Environmental Information and Education Centre at Cape Greco

Environmental Information and Education Centre at Cape Greco

A unique environmental jewel

The Environmental Information and Education Centre at Cape Greco, is a specialised exhibition and education centre aiming at formulating public awareness on problems posed by the coexistence of a consumer society with fragile ecosystems; it provides visitors with information regarding the land and marine ecosystems of the Cape Greco peninsula and is a learning hub for school children. 

The Environmental Information and Education Centre at Cape Greco is the realization of the building design, which was awarded with the 1st price in the architectural competition launched by the Department of Forests in 2006. 

The building, and its three architects, Marios Economides, Maria Akkelidou and Christina Nikodemou, were awarded with the Republic of Cyprus’ State Architecture Award 2016. 

It was also nominated to represent the Republic of Cyprus for the Mies Van De Rohe European Award for Architecture. 

We had the pleasure to speak with one of the architects, Maria Akkelidou, about the design, the landscape, the purpose of the building, as well as the concept/context and strategy. 

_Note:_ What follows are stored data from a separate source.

/- Width seat `ym-line-sfw-p2-w5` (prover-ym-line-sfw-p2-w5-g18-0), free hands on planner ym-idea-2 g16's LINE-19 entry kit
(crux `AllWindowsColdBox.BoxHighWindowsSU22` = stmt-QuantumFields-24004 / low item 24335, stub S4b Stage II bookkeeping H4b.1″):
the cubic shell sum of the planner's checked scratch `l26/S4bHelpers-scratch-v3.lean` (sha16 58dae9438411fbe2), as a pure-proof module. -/
import Summits.QuantumFields.YangMills.Theorems.AllWindowsColdBoxBoxHighWindowsSU22LineDefs
import Summits.QuantumFields.YangMills.Theorems.AllWindowsColdBoxDirResponseL1OfDipoleDecay

/-!
# LINE-19 S4b, H4b.1″: the cubic lattice shell sum `Σ_{‖w‖_∞ ≤ R} (1 + ‖w‖₁)⁻³ ≤ 1 + 80·R` and the plaquette shell sum `≤ 5136·H`

Stage II of the S4b plan (`Cruxes/BoxHighWindowsSU22/STUB-PLAN-S4b.md` §7–§8) turns the kernel-GRADIENT decay H4b.1′
(`|(hodgeQ⁻¹ landauCoeff p)_e| ≤ C(1+log H)/(1+‖e−p‖₁)³`) into the row-sum bound H4b.1 (`Σ_p |…| ≤ C·H·(1+log H)`, ONE log) through a
kernel-free counting lemma, H4b.1″.  This file proves H4b.1″ with explicit constants, adapting the tree's exponent-4 LINE-18 K2 lemmas
(`AllWindowsColdBoxLatticeShellSum`, `DirResponse.sum_inv_pow_four_enlargedBox_le`) to exponent 3 and reusing
`ShellSum.mem_cube / card_cube / cube_subset_succ / succ_le_l1_of_mem_sdiff` and `DirResponse.plaquettesIn_subset_product` BY NAME:

* `sum_cube_inv_pow_three_le`: `Σ_{w ∈ {−R..R}⁴} (1 + Σ_m |w_m|)⁻³ ≤ 1 + 80·R` (shell `‖w‖_∞ = r+1` has `≤ 80(r+2)³` points on which
  `1 + ‖w‖₁ ≥ r+2` — so the cubic sum carries NO logarithm, whence H4b.1 has exactly one log and S4b's typed `(1+log H)²` stands);
* `sum_inv_pow_three_enlargedBox_le`: for `x ∈ {−1,…,2H+1}⁴`, `Σ_{q ∈ shift(dirCorner) plaquettesIn {0..2H+2}⁴} (1 + ‖x − q.1‖₁)⁻³ ≤ 16·(1 + 80·(2H+2))`;
* `plaquetteShellSum`: for a Landau free edge `e` of the cold box (`LandauFree H`, line defs ✓), the same sum from its base site is `≤ 5136·H`.

Lean text: planner ym-idea-2 g16 (checked scratch, rc 0); this seat made it a module (explicit statement instead of the scratch's Prop
`PlaquetteShellSum`, tree lemma instead of a restated `plaquettesIn_subset_product`) and re-checked.  Everything proved; no definition;
standard axioms.  HONEST LABEL: a counting helper toward ONE registered stub (S4b) of a critic-PASSed line on the R2ξ″ RECORD-rung crux
24004 / 24335; no stub is proved by name, no crux, rung or summit is proved; the Yang–Mills mass gap is NOT proved by this file.
-/

set_option autoImplicit false

noncomputable section

open Finset
open Literature.MathematicalPhysics.QuantumFieldTheory
open Literature.MathematicalPhysics.QuantumFieldTheory.LatticeMaxwell
open Literature.MathematicalPhysics.QuantumFieldTheory.AxialGauge
open Summit.QuantumFields.YangMills.Theorems.WeakCouplingRates
open Summit.QuantumFields.YangMills.Theorems.AllWindowsColdBox

namespace Summit.QuantumFields.YangMills.Theorems.AllWindowsColdBoxBoxHighLine

section ShellSumCubic

open Summit.QuantumFields.YangMills.Theorems.AllWindowsColdBox.ShellSum
open Literature.Probability.LatticeModels (Site mem_halfOpenBox halfOpenBox)

/-- **Shell-by-shell bound, exponent 3**: `Σ_{cube R} (1 + ‖w‖₁)⁻³ ≤ 1 + 80·R` (each shell `‖w‖_∞ = r+1` has `≤ 80(r+2)³` points,
on which `1+‖w‖₁ ≥ r+2`). -/
theorem sum_cube_inv_pow_three_le (R : ℕ) :
    ∑ w ∈ Fintype.piFinset (fun _ : Fin 4 => Finset.Icc (-(R : ℤ)) R), 1 / (1 + ∑ m : Fin 4, (|w m| : ℝ)) ^ 3 ≤
      1 + 80 * (R : ℝ) := by
  induction R with
  | zero =>
    have hcube : Fintype.piFinset (fun _ : Fin 4 => Finset.Icc (-((0 : ℕ) : ℤ)) (0 : ℕ)) = {0} := by
      ext w
      rw [mem_cube, Finset.mem_singleton]
      constructor
      · intro h; funext m; have := h m; simp at this; exact this
      · rintro rfl m; simp
    rw [hcube]; simp
  | succ R ih =>
    have hsub := cube_subset_succ R
    rw [← Finset.sum_sdiff hsub]
    have hshell : ∑ w ∈ Fintype.piFinset (fun _ : Fin 4 => Finset.Icc (-((R + 1 : ℕ) : ℤ)) (R + 1 : ℕ)) \
        Fintype.piFinset (fun _ : Fin 4 => Finset.Icc (-(R : ℤ)) R), 1 / (1 + ∑ m : Fin 4, (|w m| : ℝ)) ^ 3 ≤ 80 := by
      have hterm : ∀ w ∈ Fintype.piFinset (fun _ : Fin 4 => Finset.Icc (-((R + 1 : ℕ) : ℤ)) (R + 1 : ℕ)) \
          Fintype.piFinset (fun _ : Fin 4 => Finset.Icc (-(R : ℤ)) R),
          1 / (1 + ∑ m : Fin 4, (|w m| : ℝ)) ^ 3 ≤ 1 / ((R : ℝ) + 2) ^ 3 := by
        intro w hw
        have h1 := succ_le_l1_of_mem_sdiff hw
        have hpos : (0 : ℝ) < ((R : ℝ) + 2) ^ 3 := by positivity
        exact one_div_le_one_div_of_le hpos (pow_le_pow_left₀ (by positivity) (by linarith) 3)
      refine (Finset.sum_le_sum hterm).trans ?_
      rw [Finset.sum_const, nsmul_eq_mul, Finset.card_sdiff_of_subset hsub, card_cube, card_cube]
      have hc : (((2 * (R + 1) + 1) ^ 4 - (2 * R + 1) ^ 4 : ℕ) : ℝ) = (2 * (R : ℝ) + 3) ^ 4 - (2 * R + 1) ^ 4 := by
        have hle : (2 * R + 1) ^ 4 ≤ (2 * (R + 1) + 1) ^ 4 := Nat.pow_le_pow_left (by omega) 4
        rw [Nat.cast_sub hle]; push_cast; ring
      rw [hc]
      have hR : (0 : ℝ) ≤ R := Nat.cast_nonneg R
      have hpoly : (2 * (R : ℝ) + 3) ^ 4 - (2 * R + 1) ^ 4 ≤ 80 * ((R : ℝ) + 2) ^ 3 := by nlinarith
      have hpos : (0 : ℝ) < (R : ℝ) + 2 := by positivity
      calc ((2 * (R : ℝ) + 3) ^ 4 - (2 * R + 1) ^ 4) * (1 / ((R : ℝ) + 2) ^ 3)
          ≤ 80 * ((R : ℝ) + 2) ^ 3 * (1 / ((R : ℝ) + 2) ^ 3) :=
            mul_le_mul_of_nonneg_right hpoly (by positivity)
        _ = 80 := by field_simp
    calc _ ≤ 80 + (1 + 80 * (R : ℝ)) := add_le_add hshell ih
      _ = 1 + 80 * ((R + 1 : ℕ) : ℝ) := by push_cast; ring

/-- **The kernel-free cubic lattice sum over the enlarged box**: for `x ∈ {−1,…,2H+1}⁴`,
`Σ_{q ∈ shift(dirCorner) plaquettesIn {0..2H+2}⁴} (1 + Σ_m |x_m − q.1_m|)⁻³ ≤ 16·(1 + 80·(2H+2))`. -/
theorem sum_inv_pow_three_enlargedBox_le {H : ℕ} (x : Site 4) (hx : ∀ m, -1 ≤ x m ∧ x m ≤ 2 * (H : ℤ) + 1) :
    ∑ q ∈ (plaquettesIn (halfOpenBox 4 (2 * H + 3))).image (Plaq.shift dirCorner),
        1 / (1 + (((∑ m : Fin 4, |x m - q.1 m|) : ℤ) : ℝ)) ^ 3 ≤
      16 * (1 + 80 * (((2 * H + 2 : ℕ)) : ℝ)) := by
  classical
  set f : (Fin 4 → ℤ) → ℝ := fun w => 1 / (1 + ∑ m : Fin 4, (|w m| : ℝ)) ^ 3 with hf
  have hf0 : ∀ w, 0 ≤ f w := fun w => by simp only [hf]; positivity
  set φ : Site 4 → (Fin 4 → ℤ) := fun y => y + dirCorner - x with hφ
  have hterm : ∀ p : Plaq 4, 1 / (1 + (((∑ m : Fin 4, |x m - (Plaq.shift dirCorner p).1 m|) : ℤ) : ℝ)) ^ 3 = f (φ p.1) := by
    intro p
    simp only [hf, hφ, Plaq.shift_fst, Int.cast_sum, Int.cast_abs, Int.cast_sub, Pi.add_apply, Pi.sub_apply]
    congr 2; congr 1
    refine Finset.sum_congr rfl fun m _ => ?_
    rw [← abs_neg]; congr 1; push_cast; ring
  rw [Finset.sum_image fun p _ q _ h => Plaq.shift_injective _ h]
  simp_rw [hterm]
  have h1 : ∑ p ∈ plaquettesIn (halfOpenBox 4 (2 * H + 3)), f (φ p.1) ≤
      ∑ p ∈ halfOpenBox 4 (2 * H + 3) ×ˢ ((Finset.univ : Finset (Fin 4)) ×ˢ (Finset.univ : Finset (Fin 4))), f (φ p.1) :=
    Finset.sum_le_sum_of_subset_of_nonneg (DirResponse.plaquettesIn_subset_product _) fun _ _ _ => hf0 _
  refine h1.trans ?_
  rw [Finset.sum_product]
  have hconst : ∀ y : Site 4,
      ∑ _z ∈ (Finset.univ : Finset (Fin 4)) ×ˢ (Finset.univ : Finset (Fin 4)), f (φ y) = 16 * f (φ y) := fun y => by
    rw [Finset.sum_const, Finset.card_product, Finset.card_univ, Fintype.card_fin, nsmul_eq_mul]; norm_num
  simp_rw [hconst]
  rw [← Finset.mul_sum]
  refine mul_le_mul_of_nonneg_left ?_ (by norm_num)
  have hφinj : Set.InjOn φ (halfOpenBox 4 (2 * H + 3) : Set (Site 4)) := by
    intro a _ b _ hab
    simp only [hφ] at hab
    have := congr_arg (fun w => w - dirCorner + x) hab
    simpa using this
  rw [← Finset.sum_image hφinj]
  refine (Finset.sum_le_sum_of_subset_of_nonneg ?_ fun _ _ _ => hf0 _).trans (sum_cube_inv_pow_three_le (2 * H + 2))
  intro w hw
  obtain ⟨y, hy, rfl⟩ := Finset.mem_image.1 hw
  rw [mem_cube]
  intro m
  have hym := (mem_halfOpenBox.1 (Finset.mem_coe.1 hy)) m
  have hxm := hx m
  simp only [hφ, Pi.add_apply, Pi.sub_apply, dirCorner]
  rw [abs_le]; push_cast; constructor <;> omega

/-- **H4b.1″ (the plan's Prop `PlaquetteShellSum`, with the explicit constant `C = 5136 = 16·321`)**: for `H ≥ 1` and every Landau free edge `e`
of the cold box, `Σ_{p ∈ shift(dirCorner) plaquettesIn {0..2H+2}⁴} (1 + ‖base e − base p‖₁)⁻³ ≤ 5136·H` (the base site of a free edge lies in
`{−1,…,2H+1}⁴`, then `sum_inv_pow_three_enlargedBox_le`). -/
theorem plaquetteShellSum {H : ℕ} (hH : 1 ≤ H) (e : LandauFree H) :
    ∑ p ∈ (plaquettesIn (halfOpenBox 4 (2 * H + 3))).image (Plaq.shift dirCorner),
      1 / (1 + (((∑ m : Fin 4, |e.1.1.1 m - p.1 m|) : ℤ) : ℝ)) ^ 3 ≤ 5136 * (H : ℝ) := by
  have hx : ∀ m, -1 ≤ e.1.1.1 m ∧ e.1.1.1 m ≤ 2 * (H : ℤ) + 1 := fun m => by
    have hmem := LatticeMaxwell.mem_boxEdgesAt.1 e.1.2
    rcases e' : e.1.1 with ⟨y, i⟩
    rw [e'] at hmem
    have hk := ((mem_boxEdges_iff.1 hmem).1) m
    simp only [Pi.sub_apply, dirCorner] at hk
    show -1 ≤ y m ∧ y m ≤ 2 * (H : ℤ) + 1
    push_cast at hk
    constructor <;> omega
  have h := sum_inv_pow_three_enlargedBox_le (H := H) e.1.1.1 hx
  have hH' : (1 : ℝ) ≤ H := by exact_mod_cast hH
  have hb : 16 * (1 + 80 * (((2 * H + 2 : ℕ)) : ℝ)) ≤ 5136 * (H : ℝ) := by push_cast; nlinarith
  exact h.trans hb

end ShellSumCubic

end Summit.QuantumFields.YangMills.Theorems.AllWindowsColdBoxBoxHighLine

end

The Centre is located on the Cape Greco National Forest Park, a peninsula formation at the south-eastern tip of Cyprus. The landscape is rugged, robust and arid; it is dominated by rock formations with thin patches of red-oxidized earth; there are no tall trees and the vegetation is typically Mediterranean, low and bushy. The surrounding blue sea dominates the horizon.

The building is conceived as a simple, one storey-height geometric container caught between two massive gabion-walls ‘growing’ from the landscape, enclosing a sequence of open and internal spaces along a path of movement; it houses a reception hall, a lecture room, a classroom, exhibition spaces, three marine aquariums, a small cafeteria and auxiliary spaces. The simplicity of its architectural form and strong tactile materiality, is consequential of and a direct reference to the surrounding landscape. 

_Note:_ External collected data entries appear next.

import Mathlib
import HarnessLib
import HarnessLib.Audit
import Summits.AtomisticToContinuum.Statement
import Summits.AtomisticToContinuum.HydrodynamicLimit.Theorems.ImplosionDichotomyHsEosLowDensity
import HarnessLib.Audit.Status.Attr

The landscape becomes the raison d’être of the building. The design investigates questions of appropriateness of form and typology within the context of the Place and of architectural experience as multi-sensory perception of matter, space and scale. The genius loci of Cape Greco, its hues and materiality, acted as stimuli for the evolution of a concept for place-creation, based on the dialectic of the site’s physical essence and of architecture as poetic of construction.

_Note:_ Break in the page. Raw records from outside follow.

/-- **The tail of the geometric side, point by point**: `‖J(f) − ∑_{o ∈ E} O_o(f)‖ₑ ≤ ∑'_{γ : orbitOf γ ∉ E}
∫⁻_{D_T × D_{T′}} ‖f(t⁻¹ γ t′)‖ₑ` for a continuous `f` with the uniform Poincaré bound and characters of modulus one.
No summability is assumed on the right (an `ℝ≥0∞`-valued sum of `ℝ≥0∞`-valued integrals). -/
theorem enorm_J_sub_sum_le_tsum_lintegral {f : G → ℂ} (hf : Continuous f) (hP : L1Class.PoincareSummable S f)
    {χ : S.T → ℂ} (hχ : S.IsCharacter χ) {χ' : S.T' → ℂ} (hχ' : S.IsCharacter' χ') (E : Finset S.Orbit) :
    ‖S.J χ χ' f - ∑ o ∈ E, S.orbital χ χ' o f‖ₑ ≤
      ∑' γ : {γ : S.Gk // S.orbitOf γ ∈ (E : Set S.Orbit)ᶜ},
        ∫⁻ p, ‖f ((p.1 : G)⁻¹ * γ.1 * (p.2 : G))‖ₑ ∂((S.μT.restrict S.DT).prod (S.μT'.restrict S.DT')) := by
  haveI : Countable S.Gk := countable_Gk S
  haveI : IsFiniteMeasure (S.μT'.restrict S.DT') := isFiniteMeasure_restrict.mpr (measure_DT'_lt_top S).ne
  haveI : SecondCountableTopology S.T := Topology.IsEmbedding.subtypeVal.secondCountableTopology
  haveI : SecondCountableTopology S.T' := Topology.IsEmbedding.subtypeVal.secondCountableTopology
  have hs : ∀ x y : G, Summable (fun γ : S.Gk => ‖f (x⁻¹ * γ * y)‖) := summable_norm_of_poincareUniform S hP
  have hu : ∀ a, ‖χ a‖ = 1 := hχ.unit
  have hu' : ∀ a, ‖χ' a‖ = 1 := hχ'.unit
  have hχc : Continuous χ := hχ.cont
  have hχ'c : Continuous χ' := hχ'.cont
  -- the joint measurability of `K_f − ∑_{o ∈ E} K_f^o` on `T × T′`
  have hsumM : StronglyMeasurable fun p : S.T × S.T' => ∑ o ∈ E, S.partialKernel o f p.1 p.2 := by
    have h := Finset.stronglyMeasurable_sum E
      (f := fun o => fun p : S.T × S.T' => S.partialKernel o f p.1 p.2)
      (fun o _ => stronglyMeasurable_partialKernel_torus S hf hs o)
    convert h using 1
    funext p
    simp [Finset.sum_apply]
  have hG : Measurable fun p : S.T × S.T' =>
      ‖S.kernel f p.1 p.2 - ∑ o ∈ E, S.partialKernel o f p.1 p.2‖ₑ :=
    ((stronglyMeasurable_kernel_torus S hf hs).sub hsumM).enorm
  -- step 1: `J − ∑_E O = ∫_{D_T} (F₁ − F₂)`
  have hintO : ∀ o ∈ E, IntegrableOn
      (fun t : S.T => ∫ t' in S.DT', S.partialKernel o f t t' * χ t * starRingEnd ℂ (χ' t') ∂S.μT') S.DT S.μT :=
    fun o _ => integrableOn_integral_partialKernel_mul_DT S hf hP o hχc hu hχ'c hu'
  have hsub := integral_sub (integrableOn_integral_kernel_mul_DT S hf hP hχc hu hχ'c hu')
    (integrable_finsetSum E hintO)
  change ‖(∫ t in S.DT, ∫ t' in S.DT', S.kernel f t t' * χ t * starRingEnd ℂ (χ' t') ∂S.μT' ∂S.μT) -
    ∑ o ∈ E, ∫ t in S.DT, ∫ t' in S.DT', S.partialKernel o f t t' * χ t * starRingEnd ℂ (χ' t') ∂S.μT' ∂S.μT‖ₑ ≤ _
  rw [← integral_finsetSum E hintO, ← hsub]
  -- step 2: the outer integral
  refine (enorm_integral_le_lintegral_enorm _).trans ?_
  -- step 3: for `t ∈ D_T`, the inner integral
  have hinner : ∀ t ∈ S.DT,
      ‖(∫ t' in S.DT', S.kernel f t t' * χ t * starRingEnd ℂ (χ' t') ∂S.μT') -
        ∑ o ∈ E, ∫ t' in S.DT', S.partialKernel o f t t' * χ t * starRingEnd ℂ (χ' t') ∂S.μT'‖ₑ ≤
        ∫⁻ t' in S.DT', ‖S.kernel f t t' - ∑ o ∈ E, S.partialKernel o f t t'‖ₑ ∂S.μT' := by
    intro t ht
    have ht' : t ∈ closure S.DT := subset_closure ht
    have hint : ∀ o ∈ E, IntegrableOn
        (fun t' : S.T' => S.partialKernel o f t t' * χ t * starRingEnd ℂ (χ' t')) S.DT' S.μT' :=
      fun o _ => integrableOn_partialKernel_mul_DT' S hf hP o χ hχ'c hu' ht'
    rw [← integral_finsetSum E hint,
      ← integral_sub (integrableOn_kernel_mul_DT' S hf hP χ hχ'c hu' ht') (integrable_finsetSum E hint)]
    refine (enorm_integral_le_lintegral_enorm _).trans (le_of_eq ?_)
    refine lintegral_congr fun t' => ?_
    have heq : S.kernel f t t' * χ t * starRingEnd ℂ (χ' t') -
        ∑ o ∈ E, S.partialKernel o f t t' * χ t * starRingEnd ℂ (χ' t') =
        (S.kernel f t t' - ∑ o ∈ E, S.partialKernel o f t t') * χ t * starRingEnd ℂ (χ' t') := by
      rw [sub_mul, sub_mul, Finset.sum_mul, Finset.sum_mul]
    have h1 : ‖χ t‖ₑ = 1 := by rw [← ofReal_norm, hu t, ENNReal.ofReal_one]
    have h2 : ‖starRingEnd ℂ (χ' t')‖ₑ = 1 := by rw [← ofReal_norm, Complex.norm_conj, hu' t', ENNReal.ofReal_one]
    rw [heq, enorm_mul, enorm_mul, h1, h2, mul_one, mul_one]
  refine (lintegral_mono_ae ((ae_restrict_iff'₀ S.fdT.nullMeasurableSet).2
    (Eventually.of_forall fun t ht => hinner t ht))).trans ?_
  -- step 4: the iterated integral as a product integral
  rw [← lintegral_prod _ hG.aemeasurable]
  -- step 5: pointwise, the kernel difference is the tail sum
  refine (lintegral_mono fun p => ?_).trans (le_of_eq (lintegral_tsum fun γ => ?_))
  · rw [kernel_sub_sum_partialKernel_eq_tsum S (hs _ _) E]
    have hsum : Summable fun γ : ({γ : S.Gk | S.orbitOf γ ∈ E}ᶜ : Set S.Gk) =>
        ‖f ((p.1 : G)⁻¹ * γ.1 * (p.2 : G))‖ := (hs _ _).subtype _
    calc ‖∑' γ : ({γ : S.Gk | S.orbitOf γ ∈ E}ᶜ : Set S.Gk), f ((p.1 : G)⁻¹ * γ.1 * (p.2 : G))‖ₑ
        = ENNReal.ofReal ‖∑' γ : ({γ : S.Gk | S.orbitOf γ ∈ E}ᶜ : Set S.Gk), f ((p.1 : G)⁻¹ * γ.1 * (p.2 : G))‖ :=
          (ofReal_norm _).symm
      _ ≤ ENNReal.ofReal (∑' γ : ({γ : S.Gk | S.orbitOf γ ∈ E}ᶜ : Set S.Gk), ‖f ((p.1 : G)⁻¹ * γ.1 * (p.2 : G))‖) :=
          ENNReal.ofReal_le_ofReal (norm_tsum_le_tsum_norm hsum)
      _ = ∑' γ : ({γ : S.Gk | S.orbitOf γ ∈ E}ᶜ : Set S.Gk), ENNReal.ofReal ‖f ((p.1 : G)⁻¹ * γ.1 * (p.2 : G))‖ :=
          ENNReal.ofReal_tsum_of_nonneg (fun _ => norm_nonneg _) hsum
      _ = ∑' γ : {γ : S.Gk // S.orbitOf γ ∈ (E : Set S.Orbit)ᶜ}, ‖f ((p.1 : G)⁻¹ * γ.1 * (p.2 : G))‖ₑ := by
          refine tsum_congr fun γ => ofReal_norm _
  · exact ((hf.comp (continuous_conj_pair S γ.1)).measurable.enorm).aemeasurable

/-! ## 2. One term on its level support -/

omit [IsTopologicalGroup G] [BorelSpace G] [SecondCountableTopology G] in
/-- **One rational point on its own `(t, t′)`-support**: if `f(t⁻¹ γ t′)` vanishes off a measurable `A ⊆ T × T′` on
`D_T × D_{T′}` and is bounded by `c` there, its `(t, t′)`-integral is `≤ c · (μ_T|_{D_T} ⊗ μ_{T′}|_{D_{T′}})(A)`. -/
theorem lintegral_norm_le_of_support (f : G → ℂ) (γ : G) {A : Set (S.T × S.T')} (hA : MeasurableSet A)
    (hsupp : ∀ t ∈ S.DT, ∀ t' ∈ S.DT', f ((t : G)⁻¹ * γ * (t' : G)) ≠ 0 → (t, t') ∈ A) {c : ℝ}
    (hle : ∀ t ∈ S.DT, ∀ t' ∈ S.DT', ‖f ((t : G)⁻¹ * γ * (t' : G))‖ ≤ c) :
    ∫⁻ p, ‖f ((p.1 : G)⁻¹ * γ * (p.2 : G))‖ₑ ∂((S.μT.restrict S.DT).prod (S.μT'.restrict S.DT')) ≤
      ENNReal.ofReal c * ((S.μT.restrict S.DT).prod (S.μT'.restrict S.DT')) A := by
  haveI : IsFiniteMeasure (S.μT'.restrict S.DT') := isFiniteMeasure_restrict.mpr (measure_DT'_lt_top S).ne
  -- almost every point of the product of the restricted measures lies in `D_T × D_{T′}`
  have hae₁ : ∀ᵐ p ∂((S.μT.restrict S.DT).prod (S.μT'.restrict S.DT')), p.1 ∈ S.DT := by
    rw [ae_iff]
    have h : {p : S.T × S.T' | ¬ p.1 ∈ S.DT} = S.DTᶜ ×ˢ Set.univ := by
      ext p
      simp
    rw [h, Measure.prod_prod, Measure.restrict_apply₀' S.fdT.nullMeasurableSet, Set.compl_inter_self,
      measure_empty, zero_mul]
  have hae₂ : ∀ᵐ p ∂((S.μT.restrict S.DT).prod (S.μT'.restrict S.DT')), p.2 ∈ S.DT' := by
    rw [ae_iff]
    have h : {p : S.T × S.T' | ¬ p.2 ∈ S.DT'} = Set.univ ×ˢ S.DT'ᶜ := by
      ext p
      simp
    rw [h, Measure.prod_prod, Measure.restrict_apply₀' S.fdT'.nullMeasurableSet, Set.compl_inter_self,
      measure_empty, mul_zero]
  calc ∫⁻ p, ‖f ((p.1 : G)⁻¹ * γ * (p.2 : G))‖ₑ ∂((S.μT.restrict S.DT).prod (S.μT'.restrict S.DT'))
      ≤ ∫⁻ p, A.indicator (fun _ => ENNReal.ofReal c) p ∂((S.μT.restrict S.DT).prod (S.μT'.restrict S.DT')) := by
        refine lintegral_mono_ae ((hae₁.and hae₂).mono fun p hp => ?_)
        by_cases h0 : f ((p.1 : G)⁻¹ * γ * (p.2 : G)) = 0
        · rw [h0, enorm_zero]
          exact zero_le
        · rw [Set.indicator_of_mem (hsupp p.1 hp.1 p.2 hp.2 h0), ← ofReal_norm]
          exact ENNReal.ofReal_le_ofReal (hle p.1 hp.1 p.2 hp.2)
    _ = ENNReal.ofReal c * ((S.μT.restrict S.DT).prod (S.μT'.restrict S.DT')) A := lintegral_indicator_const hA _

The building is a vessel of the surrounding landscape’s characteristics; at the same time, through its spatial and material synthesis, it is a narrative of the landscape’s essence. The ‘territory’ of the man-made space is contained and differentiated from the surrounding landscape by the long gabion-walls filled with rocks from the site.

The natural topography gently slopes inside the building, intertwining with its spatial syntax in a rich narrative of movement and pause, open and enclosed space, light and shade. The building is introverted; once inside, the landscape is revealed to the visitor indirectly and allusively, enhancing the dialectic between nature and architectural experience.